Subsequent efforts to estimate the global population of tricolors consisted of volunteer-based surveys suggested and coordinated by Ted Beedy and Bill Hamilton. These surveys attempted to detect and estimate the sizes of all colonies across the entire state during a 3-day interval in late April, when the birds are most reliably counted. These statewide surveys began in the 1990's and produced estimates of numbers of tricolors in the range of 250,000 birds (i.e. fewer birds than had been estimated from a single colony by Neff in the 1930's), until a population low was estimated in 2000, when only 150,000 birds were counted (Hamilton 2000). The abundance of tricolors increased subsequent to the 2000 survey, due primarily, it is believed, to the annual conservation of a few, large, highly-productive early-season colonies in the San Joaquin Valley, and in 2005, a minimum population of 260,000 birds was estimated (Hamilton and Meese 2005). The 2008 triennial Statewide Survey estimated that approximately 400,000 birds exist in California, and suggest that the apparent increase in abundance in the Central Valley is continuing. However, only approximately 5,500 tricolors were observed in southern California during the 2008 Survey, and this population segment appears to be in great jeopardy of extinction.
Reasons for the Decline
The reasons for the decline of tricolors are many, but include:
- habitat losses due to water diversions and draining of wetlands
- habitat losses due to conversion to agriculture
- habitat losses due to urbanization
- deliberate shooting for sale at markets ("market-hunting")
- deliberate shooting and poisoning as agricultural pests
Taken together, these factors have reduced the available breeding and foraging habitats by transforming the landscapes in which the birds evolved, and reduced the numbers of adults by shooting and poisoning during and following the breeding season.

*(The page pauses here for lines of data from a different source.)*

import Summits.BirchSwinnertonDyer.BirchSwinnertonDyer.Theorems.AdditiveKolyvaginRoadInductionOfLevelSystems
import Summits.BirchSwinnertonDyer.BirchSwinnertonDyer.Theorems.AdditiveKolyvaginRoadLevelMembership
import Summits.BirchSwinnertonDyer.BirchSwinnertonDyer.Theorems.KolyvaginRoadThreeMethod2Step
import HarnessLib

/-!
# Route `AdditiveKolyvaginRoad`, crux `KolyvaginPrimitiveAdditive` (item stmt-BirchSwinnertonDyer-20132):
# S2-ENGINE at a general prime `p`, DICTIONARY LAYER — from a `LevelKolyvaginSystemP` to a non-zero Kolyvagin class
# over the places of `K`, modulo the level-system-FREE local–global inputs
# (cell `pub/bsd-wall`, lead prover `bsd-wall-akr-p1` g3; `--supports stmt-BirchSwinnertonDyer-20132`, helper;
# p-generic port of zhang3-p1's `Theorems/KolyvaginRoadThreeMethod2InductionOfLevelSystemsDict.lean`)

WHY THIS FILE. `inductionOfLevelSystemsP_of_engineInputs` (p528422) gives S2-ENGINE's conclusion from a
`LevelKolyvaginSystemP` modulo ENGINE-CURRENCY inputs over an arbitrary apparatus. This layer fixes the apparatus to
be indexed by the PLACES of `K` (`Place K`, local spaces `Hv v`, localisations `loc v`, bilinear forms `b v`), pins the
level structure `L n` by per-place dictionaries (Kummer at the infinite places and at the finite places above no level
prime, TORIC above the level primes), and DISCHARGES from the system `S` and the membership lemmas
(`mem_selQP_iff` ∕ `mem_selRelQP_iff`, p527820) the inputs `hSel`, `hSelRel`, `hB`, `hpl`, `hLF`, `hcE`, `hcL`, `hcT`,
`hfs`; what remains are the level-system-FREE inputs (REC) `hrec`, isotropies `hisoL` ∕ `hisoT`, (Perf) `hperf`,
(Line) `hline`, (Cheb) `hCheb1` ∕ `hCheb2`, (Supply) `hSupply`, discharged by the local–global layer.

WHAT. `coprime_of_admQ_of_kolyvagin` (a BD-admissible prime `q`, `p ∤ q² − 1`, is never a Kolyvagin prime `ℓ`,
`p ∣ ℓ + 1`), `not_mem_of_kolyvagin_place_P`, and `inductionOfLevelSystemsP_of_dictionaries`. Proof = zhang3-p1's with
`3 ↦ p`, unipotent-admissible ↦ BD-admissible, `GoodLevel` dropped, ordinary ↦ toric.

HONEST FRAMING: theorems only; 0 definitions, 0 named facts, 0 `sorry`; CONDITIONAL on every binder; closes nothing.

References: [cite: WZhang2014, §8.1, Lemma 8.4, §9 proof of Thm. 9.1, Notations (xii), (xiv)] [cite: McCallumLMS1991,
Prop. 3.1, Lemma 5.3] [cite: BertoliniDarmon2005, p. 18].
-/

-- single-conjunct summit: `Summit.BirchSwinnertonDyer.BirchSwinnertonDyer.…` repeats the name by design
set_option linter.dupNamespace false

noncomputable section

open scoped Classical

namespace Summit.BirchSwinnertonDyer.BirchSwinnertonDyer.Theorems.AdditiveKoly

open WeierstrassCurve NumberField IsDedekindDomain
  Literature.NumberTheory.EllipticCurves Literature.NumberTheory.EllipticCurves.ModularForms
  Literature.NumberTheory.GaloisRepresentations Module
open Summit.BirchSwinnertonDyer.Rank1Residual.X11b.Three.Koly.Method2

Although deliberate shooting and poisoning were prohibited in the 1970's and 1980's, habitat losses continue.
More recently, and continuing to the present, are three additional factors that affect productivity of tricolors:
- replacement of annual and perennial row crops (primarily alfalfa and sunflowers) and shrublands, which often support large insect populations and therefore provide excellent food sources, by woody perennial crops (vineyards and almond orchards), which are insect-poor and do not provide foraging opportunities; this process severely restricts essential foraging habitats surrounding potential nesting sites and may prevent the utilization of otherwise suitable nesting substrate;
- predation by large numbers (e.g., 125 or more in a single colony) of cattle egrets, a voracious predator that was unknown in tricolor colonies until first observed in 2006, but that has subsequently become a serious threat to large, potentially highly productive colonies in the southern San Joaquin Valley;
- harvest of the grain fields used as nesting substrate while eggs or young are still in the nests; this causes catastrophic failure of entire breeding efforts that often affect tens of thousands of birds.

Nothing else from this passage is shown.